#### EXERCISE INPUTS
import Summits.NavierStokesRegularity.FluidComputer.RowModelClosure
import HarnessLib

/-!
# The row model, part 3: regularity, the lock differentiated, the equal-phase and forcing identities,
# the forcing and coefficient bounds inside the tube

HONEST FRAMING (cell `pub-fluidc`, blueprint seat bp3, gen 20): low prior, high value-of-information
experiment on Tao's machine paradigm; NOT a claim that NS blows up.

This file is §2 of the text `RowModel` (split only for the 400-line rule; mathematics in the module docstring
of `RowModel.lean`, R1-DESIGN §9): on the part `[T₀, Ts]` of a row reached so far (`MemberOn Ts`, `Ts ≤ T₁`),
`e`, `z` are continuous with right derivatives `ed`, `K z + f`; the lock differentiated gives
`ṡ (x̂′_p + Ṽ_p) = x̂′_p` (`phase_deriv`, derivative uniqueness on `[t, Ts]`), hence inside the tube
`|ṡ − 1| ≤ ρ` (`sd_facts`), `ė = ṡ P̃ Ṽ` (`ed_eq`), the forcing identity (`f_eq`) and the table bounds
`|f| ≤ φ` (`f_le`), `|K + cI| ≤ B` (`K_le`).

[cite: Tao2016AveragedNS, §5.5 Thm 5.3 (5.5)]
-/

noncomputable section

namespace Summit.NavierStokesRegularity.FluidComputer

namespace RowModel

open Set Real Filter Topology Matrix
open Literature.Analysis.ODE ImplicitMajorant

variable {ι : Type*} {κ : Type*} [Fintype ι] [Fintype κ] (R : RowModel ι κ) [DecidableEq κ] [DecidableEq ι]
variable {R}

/-- `0 < 2^S h`. [folklore] -/
theorem Hb_pos (hc : R.Cert) : 0 < R.Hb := mul_pos (pow_pos two_pos _) hc.hh

/-- `T₀ ≤ T₁`. [folklore] -/
theorem T₀_le_T₁ (hc : R.Cert) : R.T₀ ≤ R.T₁ :=
  le_add_of_nonneg_right (mul_nonneg (Nat.cast_nonneg _) (Hb_pos hc).le)

/-- `e` is continuous on the row. [folklore] -/
theorem continuousOn_e (hc : R.Cert) {Ts : ℝ} (hm : R.MemberOn Ts) (a : κ) :
    ContinuousOn (fun t => R.e t a) (Icc R.T₀ Ts) := by
  intro t ht
  have h1 : ContinuousWithinAt (fun r => R.y (R.s r) a) (Icc R.T₀ Ts) t :=
    (hm.hy (R.s t) (hm.hsD t ht) a).continuousAt.comp_continuousWithinAt (hm.hsc t ht)
  show ContinuousWithinAt (fun r => R.y (R.s r) a - R.xh r a) (Icc R.T₀ Ts) t
  exact h1.sub (hc.hxh t a).continuousAt.continuousWithinAt

/-- `z` is continuous on the row. [folklore] -/
theorem continuousOn_z (hc : R.Cert) {Ts : ℝ} (hm : R.MemberOn Ts) (i : ι) :
    ContinuousOn (fun t => R.z t i) (Icc R.T₀ Ts) := by
  have hAm : ∀ b, Continuous fun r => R.Am r i b := fun b =>
    continuous_iff_continuousAt.2 fun r => (hc.hA r i b).continuousAt
  show ContinuousOn (fun t => ∑ b, R.Am t i b * R.e t b) (Icc R.T₀ Ts)
  exact continuousOn_finsetSum _ fun b _ => (hAm b).continuousOn.mul (continuousOn_e hc hm b)

/-- The right derivative of `e` in reference time is `ed`. [folklore] -/
theorem hasDerivWithinAt_e (hc : R.Cert) {Ts : ℝ} (hm : R.MemberOn Ts) {t : ℝ}
    (ht : t ∈ Ico R.T₀ Ts) (a : κ) : HasDerivWithinAt (fun r => R.e r a) (R.ed t a) (Ici t) t := by
  have hsD := hm.hsD t (Ico_subset_Icc_self ht)
  have h1 : HasDerivWithinAt (fun r => R.y (R.s r) a)
      ((R.F (R.y (R.s t)) a + R.δF (R.s t) a) * R.sd t) (Ici t) t :=
    (hm.hy (R.s t) hsD a).comp_hasDerivWithinAt t (hm.hsd t ht)
  have h2 := h1.sub (hc.hxh t a).hasDerivWithinAt
  show HasDerivWithinAt (fun r => R.y (R.s r) a - R.xh r a) (R.ed t a) (Ici t) t
  refine h2.congr_deriv ?_
  simp only [RowModel.ed]
  ring

/-- The right derivative of `z`: `ż = K z + f` (trivially, `f` being the remainder). [folklore] -/
theorem hasDerivWithinAt_z (hc : R.Cert) {Ts : ℝ} (hm : R.MemberOn Ts) {t : ℝ}
    (ht : t ∈ Ico R.T₀ Ts) (i : ι) : HasDerivWithinAt (fun r => R.z r i) (∑ j, R.Kf t i j * R.z t j + R.f t i)
      (Ici t) t := by
  have h1 : HasDerivWithinAt (fun r => ∑ b, R.Am r i b * R.e r b)
      (∑ b, (R.Am' t i b * R.e t b + R.Am t i b * R.ed t b)) (Ici t) t :=
    HasDerivWithinAt.fun_sum fun b _ =>
      (hc.hA t i b).hasDerivWithinAt.mul (hasDerivWithinAt_e hc hm ht b)
  have h2 : ∑ j, R.Kf t i j * R.z t j + R.f t i
      = ∑ b, (R.Am' t i b * R.e t b + R.Am t i b * R.ed t b) := by
    simp only [RowModel.f, RowModel.zd, Pi.sub_apply, Pi.add_apply, Matrix.mulVec_apply_eq_sum,
      Finset.sum_add_distrib]
    ring
  rw [h2]
  exact h1

/-- The reconstruction relation `|e| ≤ Gm |z| + Rm |e|` on the row. [folklore] -/
theorem rel_e (hc : R.Cert) {Ts : ℝ} (hm : R.MemberOn Ts) (hTs : Ts ≤ R.T₁) {t : ℝ}
    (ht : t ∈ Icc R.T₀ Ts) (a : κ) :
    |R.e t a| ≤ ∑ i, R.Gm a i * |R.z t i| + ∑ b, R.Rm a b * |R.e t b| := by
  have ht' : t ∈ Icc R.T₀ R.T₁ := ⟨ht.1, ht.2.trans hTs⟩
  have hrec := hc.hrec t ht' (R.e t) (e_phase hm ht)
  have h1 : R.e t a = (R.G t *ᵥ R.z t) a + (R.Rr t *ᵥ R.e t) a := by
    have := congrFun hrec a
    simpa only [Pi.add_apply, RowModel.z] using this.symm
  rw [h1]
  refine (abs_add_le _ _).trans (add_le_add ?_ ?_)
  · exact abs_mulVec_le (hc.hGm t ht') (fun j => le_rfl) a
  · exact abs_mulVec_le (hc.hRm t ht') (fun j => le_rfl) a

/-- `F(y(s t)) + δF(s t) = x̂'(t) + Ṽ(t)` (Taylor split + definitions). [folklore] -/
theorem Fy_add (hc : R.Cert) (t : ℝ) (a : κ) :
    R.F (R.y (R.s t)) a + R.δF (R.s t) a = R.xh' t a + R.Vt t a := by
  rw [y_eq, hc.hF]
  simp only [RowModel.Vt, RowModel.w, RowModel.d, Pi.add_apply]
  ring

/-- Inside the tube, `|w| ≤ FQ + δ + DB`. [folklore] -/
theorem w_le (hc : R.Cert) {Ts : ℝ} (hm : R.MemberOn Ts) (hTs : Ts ≤ R.T₁) {t : ℝ}
    (ht : t ∈ Icc R.T₀ Ts) (hEt : ∀ a, |R.e t a| ≤ R.Ebar a) (b : κ) :
    |R.w t b| ≤ R.FQ b + R.δ b + R.DB b := by
  have h1 := hc.hQ (R.e t) hEt b
  have h2 := hm.hδ t ht hEt b
  have h3 := hc.hDB t ⟨ht.1, ht.2.trans hTs⟩ b
  have ha := abs_add_le (R.Q (R.e t) b) (R.δF (R.s t) b)
  have hb := abs_sub (R.Q (R.e t) b + R.δF (R.s t) b) (R.xh' t b - R.F (R.xh t) b)
  simp only [RowModel.w, RowModel.d]
  linarith

/-- Inside the tube, `|Ṽ_p| ≤ D_p`. [folklore] -/
theorem Vp_le (hc : R.Cert) {Ts : ℝ} (hm : R.MemberOn Ts) (hTs : Ts ≤ R.T₁) {t : ℝ}
    (ht : t ∈ Icc R.T₀ Ts) (hEt : ∀ a, |R.e t a| ≤ R.Ebar a) : |R.Vt t R.p| ≤ R.Dp := by
  have ht' : t ∈ Icc R.T₀ R.T₁ := ⟨ht.1, ht.2.trans hTs⟩
  have h1 : |(R.Jm t *ᵥ R.e t) R.p| ≤ ∑ b, R.Jpm b * R.Ebar b := by
    rw [Matrix.mulVec_apply_eq_sum]
    refine (Finset.abs_sum_le_sum_abs _ _).trans (Finset.sum_le_sum fun b _ => ?_)
    rw [abs_mul]
    exact mul_le_mul (hc.hJp t ht' b) (hEt b) (abs_nonneg _)
      ((abs_nonneg _).trans (hc.hJp t ht' b))
  have h2 := w_le hc hm hTs ht hEt R.p
  have h3 := abs_add_le ((R.Jm t *ᵥ R.e t) R.p) (R.w t R.p)
  simp only [RowModel.Vt, RowModel.Dp, Pi.add_apply]
  linarith

/-- **The lock differentiated**: `ṡ (x̂'_p + Ṽ_p) = x̂'_p` (uniqueness of the derivative of
`x̂_p = y_p ∘ s` within `[t, Ts]`). [folklore] -/
theorem phase_deriv (hc : R.Cert) {Ts : ℝ} (hm : R.MemberOn Ts) {t : ℝ} (ht : t ∈ Ico R.T₀ Ts) :
    R.sd t * (R.xh' t R.p + R.Vt t R.p) = R.xh' t R.p := by
  have hlt : t < Ts := ht.2
  have hsD := hm.hsD t (Ico_subset_Icc_self ht)
  have h1 : HasDerivWithinAt (fun r => R.y (R.s r) R.p)
      ((R.F (R.y (R.s t)) R.p + R.δF (R.s t) R.p) * R.sd t) (Icc t Ts) t :=
    ((hm.hy (R.s t) hsD R.p).comp_hasDerivWithinAt t (hm.hsd t ht)).mono Icc_subset_Ici_self
  have h2 : HasDerivWithinAt (fun r => R.xh r R.p)
      ((R.F (R.y (R.s t)) R.p + R.δF (R.s t) R.p) * R.sd t) (Icc t Ts) t :=
    h1.congr_of_mem (fun r hr => (hm.hlock r ⟨ht.1.trans hr.1, hr.2⟩).symm) ⟨le_rfl, hlt.le⟩
  have h3 : HasDerivWithinAt (fun r => R.xh r R.p) (R.xh' t R.p) (Icc t Ts) t :=
    (hc.hxh t R.p).hasDerivWithinAt
  have h4 := (uniqueDiffOn_Icc hlt t ⟨le_rfl, hlt.le⟩).eq_deriv _ h3 h2
  rw [Fy_add hc] at h4
  linear_combination -h4

/-- Inside the tube: `x̂'_p ≠ 0`, `x̂'_p + Ṽ_p ≠ 0`, `ṡ = x̂'_p/(x̂'_p + Ṽ_p)` and `|ṡ − 1| ≤ ρ`.
[folklore] -/
theorem sd_facts (hc : R.Cert) {Ts : ℝ} (hm : R.MemberOn Ts) (hTs : Ts ≤ R.T₁) {t : ℝ}
    (ht : t ∈ Ico R.T₀ Ts) (hEt : ∀ a, |R.e t a| ≤ R.Ebar a) :
    R.xh' t R.p ≠ 0 ∧ R.xh' t R.p + R.Vt t R.p ≠ 0 ∧
      R.sd t = R.xh' t R.p / (R.xh' t R.p + R.Vt t R.p) ∧ |R.sd t - 1| ≤ R.ρ := by
  have ht' : t ∈ Icc R.T₀ R.T₁ := ⟨ht.1, ht.2.le.trans hTs⟩
  have hV := Vp_le hc hm hTs (Ico_subset_Icc_self ht) hEt
  have hΦ := hc.hΦ t ht'
  obtain ⟨hden, hratio⟩ := ratio_sub_one_le_abs hΦ hV hc.hDp
  have hΦ0 : R.xh' t R.p ≠ 0 := by
    intro h0
    rw [h0, abs_zero] at hΦ
    linarith [hc.hDp, (abs_nonneg _).trans hV]
  have hsd : R.sd t = R.xh' t R.p / (R.xh' t R.p + R.Vt t R.p) := by
    rw [eq_div_iff hden]
    exact phase_deriv hc hm ht
  refine ⟨hΦ0, hden, hsd, ?_⟩
  rw [hsd]
  exact hratio.trans hc.hρ

/-- Inside the tube, **`ė = ṡ P̃ Ṽ`** (the equal-phase identity). [folklore] -/
theorem ed_eq (hc : R.Cert) {Ts : ℝ} (hm : R.MemberOn Ts) (hTs : Ts ≤ R.T₁) {t : ℝ}
    (ht : t ∈ Ico R.T₀ Ts) (hEt : ∀ a, |R.e t a| ≤ R.Ebar a) :
    R.ed t = R.sd t • (R.Pt t *ᵥ R.Vt t) := by
  obtain ⟨hΦ0, hden, hsd, -⟩ := sd_facts hc hm hTs ht hEt
  ext a
  rw [Pi.smul_apply, smul_eq_mul, Pt_mulVec, RowModel.ed, Fy_add hc]
  exact Reparam.equalPhase_identity (F := R.xh' t) (V := R.Vt t) R.p hΦ0 hden hsd a

/-- Inside the tube, **the forcing identity** `f = (ȦR) e + ṡ ((AP̃JR) e + (AP̃) w)`. [folklore] -/
theorem f_eq (hc : R.Cert) {Ts : ℝ} (hm : R.MemberOn Ts) (hTs : Ts ≤ R.T₁) {t : ℝ}
    (ht : t ∈ Ico R.T₀ Ts) (hEt : ∀ a, |R.e t a| ≤ R.Ebar a) :
    R.f t = R.AmR t *ᵥ R.e t + R.sd t • (R.APJR t *ᵥ R.e t + R.APt t *ᵥ R.w t) := by
  have ht' : t ∈ Icc R.T₀ R.T₁ := ⟨ht.1, ht.2.le.trans hTs⟩
  have hrec : R.G t *ᵥ R.z t + R.Rr t *ᵥ R.e t = R.e t :=
    hc.hrec t ht' (R.e t) (e_phase hm (Ico_subset_Icc_self ht))
  have hed := ed_eq hc hm hTs ht hEt
  simp only [RowModel.f, RowModel.zd, RowModel.Kf, RowModel.K0, RowModel.M, RowModel.APJR,
    RowModel.APJ, RowModel.APt, RowModel.AmR, hed, RowModel.Vt]
  exact forcing_identity hrec

/-- Inside the tube, **the forcing bound** `|f| ≤ φ`. [folklore] -/
theorem f_le (hc : R.Cert) {Ts : ℝ} (hm : R.MemberOn Ts) (hTs : Ts ≤ R.T₁) {t : ℝ}
    (ht : t ∈ Ico R.T₀ Ts) (hEt : ∀ a, |R.e t a| ≤ R.Ebar a) (i : ι) : |R.f t i| ≤ R.φ i := by
  have ht' : t ∈ Icc R.T₀ R.T₁ := ⟨ht.1, ht.2.le.trans hTs⟩
  obtain ⟨-, -, -, hsd⟩ := sd_facts hc hm hTs ht hEt
  have hsd' : |R.sd t| ≤ 1 + R.ρ := by
    have := abs_sub_abs_le_abs_sub (R.sd t) 1
    rw [abs_one] at this
    linarith
  have hwb := w_le hc hm hTs (Ico_subset_Icc_self ht) hEt
  have hw0 : ∀ b, 0 ≤ R.FQ b + R.δ b + R.DB b := fun b => (abs_nonneg _).trans (hwb b)
  have h1 : |(R.AmR t *ᵥ R.e t) i| ≤ ∑ b, |R.AmR t i b| * R.Ebar b :=
    abs_mulVec_le (fun _ _ => le_rfl) hEt i
  have h2 : |(R.APJR t *ᵥ R.e t) i| ≤ ∑ b, |R.APJR t i b| * R.Ebar b :=
    abs_mulVec_le (fun _ _ => le_rfl) hEt i
  have h3 : |(R.APt t *ᵥ R.w t) i| ≤ ∑ b, R.APm i b * (R.FQ b + R.δ b + R.DB b) :=
    abs_mulVec_le (hc.hAPm t ht') hwb i
  have h4 : ∑ b, |R.AmR t i b| * R.Ebar b + (1 + R.ρ) * ∑ b, |R.APJR t i b| * R.Ebar b
      ≤ ∑ b, R.CF i b * R.Ebar b := by
    rw [Finset.mul_sum, ← Finset.sum_add_distrib]
    refine Finset.sum_le_sum fun b _ => ?_
    have := mul_le_mul_of_nonneg_right (hc.hCF t ht' i b) (hc.hEbar0 b)
    linarith
  have h5 : 0 ≤ ∑ b, |R.APJR t i b| * R.Ebar b :=
    Finset.sum_nonneg fun b _ => mul_nonneg (abs_nonneg _) (hc.hEbar0 b)
  have h6 : 0 ≤ ∑ b, R.APm i b * (R.FQ b + R.δ b + R.DB b) :=
    Finset.sum_nonneg fun b _ => mul_nonneg ((abs_nonneg _).trans (hc.hAPm t ht' i b)) (hw0 b)
  have h7 := hc.hφ i
  rw [f_eq hc hm hTs ht hEt]
  simp only [Pi.add_apply, Pi.smul_apply, smul_eq_mul]
  have h8 : |R.sd t * ((R.APJR t *ᵥ R.e t) i + (R.APt t *ᵥ R.w t) i)|
      ≤ (1 + R.ρ) * (∑ b, |R.APJR t i b| * R.Ebar b
        + ∑ b, R.APm i b * (R.FQ b + R.δ b + R.DB b)) := by
    rw [abs_mul]
    exact mul_le_mul hsd' ((abs_add_le _ _).trans (add_le_add h2 h3)) (abs_nonneg _)
      (by linarith [hc.hρ0])
  have h9 := abs_add_le ((R.AmR t *ᵥ R.e t) i)
    (R.sd t * ((R.APJR t *ᵥ R.e t) i + (R.APt t *ᵥ R.w t) i))
  nlinarith

/-- Inside the tube, **the coefficient bound** `|K + cI| ≤ B`. [folklore] -/
theorem K_le (hc : R.Cert) {Ts : ℝ} (hm : R.MemberOn Ts) (hTs : Ts ≤ R.T₁) {t : ℝ}
    (ht : t ∈ Ico R.T₀ Ts) (hEt : ∀ a, |R.e t a| ≤ R.Ebar a) (i j : ι) :
    |R.Kf t i j + (if i = j then R.c else 0)| ≤ R.B i j := by
  obtain ⟨-, -, -, hsd⟩ := sd_facts hc hm hTs ht hEt
  have := hc.hKB t ⟨ht.1, ht.2.le.trans hTs⟩ (R.sd t) hsd i j
  simpa only [RowModel.Kf, Matrix.add_apply, Matrix.smul_apply, smul_eq_mul] using this

end RowModel

end Summit.NavierStokesRegularity.FluidComputer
########
→ ASSIGNED TASK
Please return every line from the first one in the records above down to the line containing "theorem T₀_le_T₁ (hc", including both, exactly as written and nothing more.

→ FINISHED EXERCISE
import Summits.NavierStokesRegularity.FluidComputer.RowModelClosure
import HarnessLib

/-!
# The row model, part 3: regularity, the lock differentiated, the equal-phase and forcing identities,
# the forcing and coefficient bounds inside the tube

HONEST FRAMING (cell `pub-fluidc`, blueprint seat bp3, gen 20): low prior, high value-of-information
experiment on Tao's machine paradigm; NOT a claim that NS blows up.

This file is §2 of the text `RowModel` (split only for the 400-line rule; mathematics in the module docstring
of `RowModel.lean`, R1-DESIGN §9): on the part `[T₀, Ts]` of a row reached so far (`MemberOn Ts`, `Ts ≤ T₁`),
`e`, `z` are continuous with right derivatives `ed`, `K z + f`; the lock differentiated gives
`ṡ (x̂′_p + Ṽ_p) = x̂′_p` (`phase_deriv`, derivative uniqueness on `[t, Ts]`), hence inside the tube
`|ṡ − 1| ≤ ρ` (`sd_facts`), `ė = ṡ P̃ Ṽ` (`ed_eq`), the forcing identity (`f_eq`) and the table bounds
`|f| ≤ φ` (`f_le`), `|K + cI| ≤ B` (`K_le`).

[cite: Tao2016AveragedNS, §5.5 Thm 5.3 (5.5)]
-/

noncomputable section

namespace Summit.NavierStokesRegularity.FluidComputer

namespace RowModel

open Set Real Filter Topology Matrix
open Literature.Analysis.ODE ImplicitMajorant

variable {ι : Type*} {κ : Type*} [Fintype ι] [Fintype κ] (R : RowModel ι κ) [DecidableEq κ] [DecidableEq ι]
variable {R}

/-- `0 < 2^S h`. [folklore] -/
theorem Hb_pos (hc : R.Cert) : 0 < R.Hb := mul_pos (pow_pos two_pos _) hc.hh

/-- `T₀ ≤ T₁`. [folklore] -/
theorem T₀_le_T₁ (hc : R.Cert) : R.T₀ ≤ R.T₁ :=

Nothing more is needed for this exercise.